I think the key difference is these are not promising a solution, just a foundation.
From the article:

> What's especially troubling is that many human programmers seem to prefer the ChatGPT answers. The Purdue researchers polled 12 programmers — admittedly a small sample size — and found they preferred ChatGPT at a rate of 35 percent and didn't catch AI-generated mistakes at 39 percent.

you're giving your fellow programmers way too much credit. most people will never bother doing that.
Absolutely, it's especially useful when it suggests which libraries to use if you're not familiar with the ecosystem. Or writing boilerplate for popular frameworks, step by step. It can, to a degree, repair errors if you paste it the output.
Might not be a good idea for people not security aware: https://vulcan.io/blog/ai-hallucinations-package-risk/#h2_4
Every time I’ve tried it it’s sent me to completely the wrong ball park and after a while whacking it’s solution I end up completely dumping it and doing it myself.
Exactly! Just because part of the answer isn't right, doesn't mean the entire answer is useless. It's much faster than only doing a Google search when working out the solution to a problem.
Sometimes you are going to loose a lot of time trying to make a ChatGPT solution work when Google would have provided right away the right answer... Just yesterday I asked ChatGPT for an AWS IAM policy. ChatGPT-4o provided an answer that looked ok but was just wrong, tried to make it work without success. Just Googled it and the first result provided me the right answer.
I prefer Phind for this type of question since you can see search results that it's likely drawing answers from.

But ChatGPT is often a huge time saver if you know exactly what you want to do and just let it fill in the how. I have these 3 jsonl files and I want to use jq to do blah blah and then convert them to csv

This is how we've all adapted to use these tools, but it's not what was originally pitched.
This. For inexperienced developers, I advise thus; don't consume answers you don't understand.
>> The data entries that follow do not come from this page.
import Summits.ABC.StewartYu.ArchG3Rec
import HarnessLib

/-!
# The archimedean record of reference `ArchG3Rec` — schedule laws, zeros gain, orders, `Y₀`-degree, END range

Support file (elementary theorems; no named facts). Cell `abc-stewartyu`, route `YuMatveevShapeRat`, crux r2 `ArchCoreRat`
(stmt-ABC-20502, plan R32 one-stage); seat p1 (record owner). Continues `ArchG3Rec` (print's CAPPED schedule):
`Xs s ≤ 2^{s−1}X + 1` and `Xs s ≤ 4XL/(T s+1) + 1`, `8L/2^s < T_s + 1`, **`4·X·L ≤ Xs s·(T_s+1)`** and
**`8·2^ν·Z ≤ zeros s ν`** at every level (floor or not), the order laws `Mord s ν = Mord s (ν+1) + T s`,
`Mord s (n+1) = Mord (s+1) 0`, `M/(n+2)³ ≤ Mord`, the `L₀`, `D₀`, `D`, `H` floors, and the END range fact
**`2^{n+22}·X ≤ Xs Ŝ`** (print (5.12), N-free).

## References
* [Nesterenko2003] Yu. V. Nesterenko, LNM 1819 (2003) — (4.3)–(4.5), (4.24)–(4.25), §5.2 (5.6), (5.12).
-/

noncomputable section

open Finset Real

namespace Summit.ABC.StewartYu

namespace ArchG3Rec

open PadicG3Par (cG cM Cb cG_pos Cb_pos)
open ArchG3Par (G K SdK yloadK G_eq eight_le_G G_pos one_le_K K_pos two_G_le_yloadK yloadK_pos)

variable {n : ℕ} (P : ArchG3Rec n)

/-! ### The schedule -/

/-- `1 ≤ T s ≤ 8L` and `8L/2^s ≤ T s`. [folklore] -/
theorem T_facts (s : ℕ) : 1 ≤ P.T s ∧ P.T s ≤ 8 * P.L ∧ 8 * P.L / 2 ^ s ≤ P.T s := by
  refine ⟨by unfold T; exact le_max_left _ _, ?_, by unfold T; exact le_max_right _ _⟩
  unfold T
  refine max_le ?_ (Nat.div_le_self _ _)
  have := P.L_floors.1
  have : 1 ≤ P.L := le_trans Nat.one_le_two_pow this
  omega

/-- `8L/2^s ≤ T s`. [folklore] -/
theorem div_le_T (s : ℕ) : 8 * P.L / 2 ^ s ≤ P.T s := (P.T_facts s).2.2

/-- the doubling cap: `Xs s ≤ 2^s X/2 + 1`. [cite: Nesterenko2003, (4.3)] -/
theorem Xs_le_dbl (s : ℕ) : (P.Xs s : ℝ) ≤ 2 ^ s * P.X / 2 + 1 := by
  have e : (2 : ℝ) ^ s * G n * P.X / (16 * (n + 1)) = 2 ^ s * P.X / 2 := by
    rw [G_eq]; field_simp; ring
  have h0 : 0 ≤ (2 : ℝ) ^ s * G n * P.X / (16 * (n + 1)) := by have := G_pos n; positivity
  have h1 : P.Xs s ≤ ⌊(2 : ℝ) ^ s * G n * P.X / (16 * (n + 1))⌋₊ + 1 := by unfold Xs; exact min_le_left _ _
  have h1' : (P.Xs s : ℝ) ≤ ((⌊(2 : ℝ) ^ s * G n * P.X / (16 * (n + 1))⌋₊ + 1 : ℕ) : ℝ) := by exact_mod_cast h1
  push_cast at h1'
  rw [← e]
  linarith [Nat.floor_le h0]

/-- the print cap: `1 ≤ Xs s ≤ 4XL/(T s + 1) + 1` (in `ℕ`). [cite: Nesterenko2003, (4.3)] -/
theorem Xs_cap_facts (s : ℕ) : 1 ≤ P.Xs s ∧ P.Xs s ≤ 4 * P.X * P.L / (P.T s + 1) + 1 := by
  unfold Xs; exact ⟨le_min (Nat.le_add_left 1 _) (Nat.le_add_left 1 _), min_le_right _ _⟩

/-- `8L/2^s < T s + 1`. [cite: Nesterenko2003, (4.3)] -/
theorem T_add_one_gt (s : ℕ) : (8 : ℝ) * P.L / 2 ^ s < P.T s + 1 := by
  have h1 : 8 * P.L / 2 ^ s ≤ P.T s := P.div_le_T s
  have h2 := Nat.lt_div_mul_add (a := 8 * P.L) (b := 2 ^ s) (by positivity)
  have h3 : 8 * P.L < (P.T s + 1) * 2 ^ s := by
    calc 8 * P.L < 8 * P.L / 2 ^ s * 2 ^ s + 2 ^ s := h2
      _ = (8 * P.L / 2 ^ s + 1) * 2 ^ s := by ring
      _ ≤ (P.T s + 1) * 2 ^ s := Nat.mul_le_mul_right _ (by omega)
  have h3' : ((8 * P.L : ℕ) : ℝ) < (((P.T s + 1) * 2 ^ s : ℕ) : ℝ) := by exact_mod_cast h3
  push_cast at h3'
  rw [div_lt_iff₀ (by positivity)]
  linarith

/-- **`4 X L ≤ Xs s·(T s + 1)`** at every level (doubling branch: `2^s X/2 · 8L/2^s`; capped branch: by definition).
[cite: Nesterenko2003, (4.3), (4.25)] -/
theorem Xs_mul_ge (s : ℕ) : 4 * (P.X : ℝ) * P.L ≤ (P.Xs s : ℝ) * (P.T s + 1) := by
  have hT : (0 : ℝ) < P.T s + 1 := by positivity
  rcases min_choice (⌊(2 : ℝ) ^ s * G n * P.X / (16 * (n + 1))⌋₊ + 1) (4 * P.X * P.L / (P.T s + 1) + 1) with h | h
  · -- doubling branch
    have hXs : (P.Xs s : ℝ) = ((⌊(2 : ℝ) ^ s * G n * P.X / (16 * (n + 1))⌋₊ + 1 : ℕ) : ℝ) := by
      unfold Xs; exact_mod_cast h
    have hgt : (2 : ℝ) ^ s * P.X / 2 < P.Xs s := by
      have h' := Nat.lt_floor_add_one ((2 : ℝ) ^ s * G n * P.X / (16 * (n + 1)))
      have e : (2 : ℝ) ^ s * G n * P.X / (16 * (n + 1)) = 2 ^ s * P.X / 2 := by
        rw [G_eq]; field_simp; ring
      rw [hXs]; push_cast; rw [← e]; exact h'
    have h2 := P.T_add_one_gt s
    have ha : 0 ≤ (2 : ℝ) ^ s * P.X / 2 := by positivity
    have hb : 0 ≤ (8 : ℝ) * P.L / 2 ^ s := by positivity
    calc 4 * (P.X : ℝ) * P.L = (2 ^ s * P.X / 2) * (8 * P.L / 2 ^ s) := by field_simp; ring
      _ ≤ (P.Xs s : ℝ) * (P.T s + 1) := mul_le_mul hgt.le h2.le hb (by positivity)
  · -- capped branch: `(4XL/(T+1) + 1)(T+1) > 4XL`
    have hXs : P.Xs s = 4 * P.X * P.L / (P.T s + 1) + 1 := by unfold Xs; exact h
    have hlt := Nat.lt_div_mul_add (a := 4 * P.X * P.L) (b := P.T s + 1) (by omega)
    have h3 : 4 * P.X * P.L ≤ (4 * P.X * P.L / (P.T s + 1) + 1) * (P.T s + 1) := by
      calc 4 * P.X * P.L ≤ 4 * P.X * P.L / (P.T s + 1) * (P.T s + 1) + (P.T s + 1) := hlt.le
        _ = (4 * P.X * P.L / (P.T s + 1) + 1) * (P.T s + 1) := by ring
    have h3' : ((4 * P.X * P.L : ℕ) : ℝ) ≤ (((4 * P.X * P.L / (P.T s + 1) + 1) * (P.T s + 1) : ℕ) : ℝ) := by
      exact_mod_cast h3
    rw [hXs]; push_cast at h3' ⊢; linarith

/-- **the END range (print (5.12)): `2^{n+22}·X ≤ Xs Ŝ`**, N-free (doubling branch: `2^{Ŝ−1} ≥ 2^{n+23}`; capped
branch: `4XL/(T+1) ≥ min(2^{Ŝ−2}X, 2XL)` and `L ≥ 2^{n+25}`). [cite: Nesterenko2003, §5.2 (5.6), (5.12)] -/
theorem Xs_Sd_ge : (2 : ℝ) ^ (n + 22) * P.X ≤ P.Xs P.Sd := by
  have h4 := P.Xs_mul_ge P.Sd
  have hS := P.Sd_bounds.2.2
  have hL := P.L_real.2.2.1
  have hX : (0 : ℝ) < P.X := by linarith [P.X_floors.2.1]
  -- `T Ŝ + 1 ≤ 8L/2^Ŝ + 2 ≤ 8L/2^{n+24} + 2`, and `Xs·(T+1) ≥ 4XL`
  have hT : (P.T P.Sd : ℝ) ≤ 8 * P.L / 2 ^ P.Sd + 1 := by
    have h1 : P.T P.Sd ≤ 8 * P.L / 2 ^ P.Sd + 1 := by
      unfold T; exact max_le (Nat.le_add_left 1 _) (Nat.le_succ _)
    have h2 : ((8 * P.L / 2 ^ P.Sd : ℕ) : ℝ) ≤ 8 * (P.L : ℝ) / 2 ^ P.Sd := by
      have h := Nat.cast_div_le (m := 8 * P.L) (n := 2 ^ P.Sd) (α := ℝ)
      push_cast at h
      exact h
    have h1' : (P.T P.Sd : ℝ) ≤ ((8 * P.L / 2 ^ P.Sd : ℕ) : ℝ) + 1 := by exact_mod_cast h1
    linarith
  have h2S : (2 : ℝ) ^ (n + 24) ≤ 2 ^ P.Sd := pow_le_pow_right₀ (by norm_num) hS
  have hq : 8 * (P.L : ℝ) / 2 ^ P.Sd ≤ 8 * P.L / 2 ^ (n + 24) := by
    exact div_le_div_of_nonneg_left (by positivity) (by positivity) h2S
  -- `Xs ≥ 4XL/(T+1) ≥ 4XL/(8L/2^{n+24} + 2)`; and `4L/(8L/2^{n+24}+2) ≥ 2^{n+22}` iff `4L ≥ 2^{n+25}L/2^{n+24}... ` use `L ≥ 2^{n+25}`
  have hden : (P.T P.Sd : ℝ) + 1 ≤ 8 * P.L / 2 ^ (n + 24) + 2 := by linarith
  have hden0 : (0 : ℝ) < P.T P.Sd + 1 := by positivity
  have hXs0 : (0 : ℝ) ≤ P.Xs P.Sd := Nat.cast_nonneg _
  -- from h4: Xs ≥ 4XL/(T+1)
  have h5 : 4 * (P.X : ℝ) * P.L / (8 * P.L / 2 ^ (n + 24) + 2) ≤ P.Xs P.Sd := by
    rw [div_le_iff₀ (by positivity)]
    calc 4 * (P.X : ℝ) * P.L ≤ (P.Xs P.Sd : ℝ) * (P.T P.Sd + 1) := h4
      _ ≤ (P.Xs P.Sd : ℝ) * (8 * P.L / 2 ^ (n + 24) + 2) := mul_le_mul_of_nonneg_left hden hXs0
  refine le_trans ?_ h5
  rw [le_div_iff₀ (by positivity)]
  -- `2^{n+22} X (8L/2^{n+24} + 2) = 2XL + 2^{n+23}X ≤ 4XL` as `2^{n+23} ≤ 2L`
  have e : (2 : ℝ) ^ (n + 22) * P.X * (8 * P.L / 2 ^ (n + 24) + 2) = 2 * P.X * P.L + 2 ^ (n + 23) * P.X := by
    rw [pow_add, pow_add]; field_simp; ring
  rw [e]
  have h25 : (2 : ℝ) ^ (n + 23) ≤ P.L := le_trans (pow_le_pow_right₀ (by norm_num) (by omega)) hL
  nlinarith

/-- **`8 · 2^ν · Z ≤ zeros s ν`** at every stage. [cite: Nesterenko2003, (4.25)] -/
theorem zeros_ge (s ν : ℕ) : 8 * 2 ^ ν * P.Z ≤ P.zeros s ν := by
  unfold zeros Z
  have h := P.Xs_mul_ge s
  have hG := G_pos n
  have h2 : (0 : ℝ) < 2 ^ ν := by positivity
  have e : G n * (2 ^ (ν + 1) * (P.Xs s : ℝ)) * (P.T s + 1) = 2 * 2 ^ ν * G n * ((P.Xs s : ℝ) * (P.T s + 1)) := by
    rw [pow_succ]; ring
  rw [e]
  nlinarith [mul_pos h2 hG]

/-- the in-level decrement law `Mord s ν = Mord s (ν+1) + T s` for `ν ≤ n`. [cite: Nesterenko2003, (4.5)] -/
theorem Mord_sub_succ (s ν : ℕ) (hν : ν ≤ n) : P.Mord s ν = P.Mord s (ν + 1) + P.T s := by
  unfold Mord
  have : n + 1 - ν = (n + 1 - (ν + 1)) + 1 := by omega
  rw [this]; ring

/-- `R s = T s + R (s+1)` for `s ≤ Ŝ`. [folklore] -/
theorem R_eq_add (s : ℕ) (hs : s ≤ P.Sd) : P.R s = P.T s + P.R (s + 1) := by
  unfold R
  rw [← Finset.sum_Ioc_add_eq_sum_Icc hs, add_comm, Finset.Icc_add_one_left_eq_Ioc]

/-- `R s = 0` beyond the depth. [folklore] -/
theorem R_eq_zero (s : ℕ) (hs : P.Sd < s) : P.R s = 0 := by
  unfold R; rw [Finset.Icc_eq_empty (by omega), Finset.sum_empty]

/-- the level law `Mord s (n+1) = Mord (s+1) 0` for `s < Ŝ`. [cite: Nesterenko2003, (4.5)] -/
theorem Mord_level (s : ℕ) (hs : s + 1 ≤ P.Sd) : P.Mord s (n + 1) = P.Mord (s + 1) 0 := by
  unfold Mord
  rw [P.R_eq_add (s + 1) hs]
  simp only [Nat.sub_self, zero_mul, add_zero, Nat.sub_zero]
  ring

/-- the order floor at every stage: `M/(n+2)³ ≤ Mord s ν` and `(n+1−ν)·T s ≤ Mord s ν`. [cite: Nesterenko2003, (4.5)] -/
theorem Mord_facts (s ν : ℕ) : P.M / (n + 2) ^ 3 ≤ P.Mord s ν ∧ (n + 1 - ν) * P.T s ≤ P.Mord s ν := by
  unfold Mord; exact ⟨by omega, Nat.le_add_left _ _⟩

/-! ### The `Y₀`-degree -/

/-- `6 X C_bⁿ Ω K/N ≤ L₀`. [folklore] -/
theorem L₀_ge : 6 * P.X * Cb ^ n * P.Ω * K n / P.N ≤ P.L₀ := by unfold L₀; exact Nat.le_ceil _

/-- `L₀ < 6 X C_bⁿ Ω K/N + 1`. [folklore] -/
theorem L₀_lt : (P.L₀ : ℝ) < 6 * P.X * Cb ^ n * P.Ω * K n / P.N + 1 := by
  unfold L₀
  refine Nat.ceil_lt_add_one ?_
  have := P.Ω_facts.1; have := K_pos n; have := Cb_pos; have := P.N_facts.1
  positivity

/-- the END floors: `1 ≤ D₀`, `1 ≤ D j`, `1 ≤ H`, `1 ≤ L₀ + 1`. [folklore] -/
theorem end_floors : 1 ≤ P.D₀ ∧ (∀ j, 1 ≤ P.D j) ∧ 1 ≤ P.H := by
  refine ⟨by unfold D₀; omega, fun j => by unfold D; omega, by unfold H; exact le_max_left _ _⟩

end ArchG3Rec

end Summit.ABC.StewartYu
If you can't read it, interrogate it, and find a question at your own level. When you accept its emission, you're taking responsibility for it, and beyond a certain low level, it can't do your thinking for you.
I agree this is the correct way to use it, and it is incredibly useful in that case, but I think a study like this is valuable in the face of all the hype/fud about how AI Agents can program entire complex applications with just a few prompts and/or will replace software engineers shortly.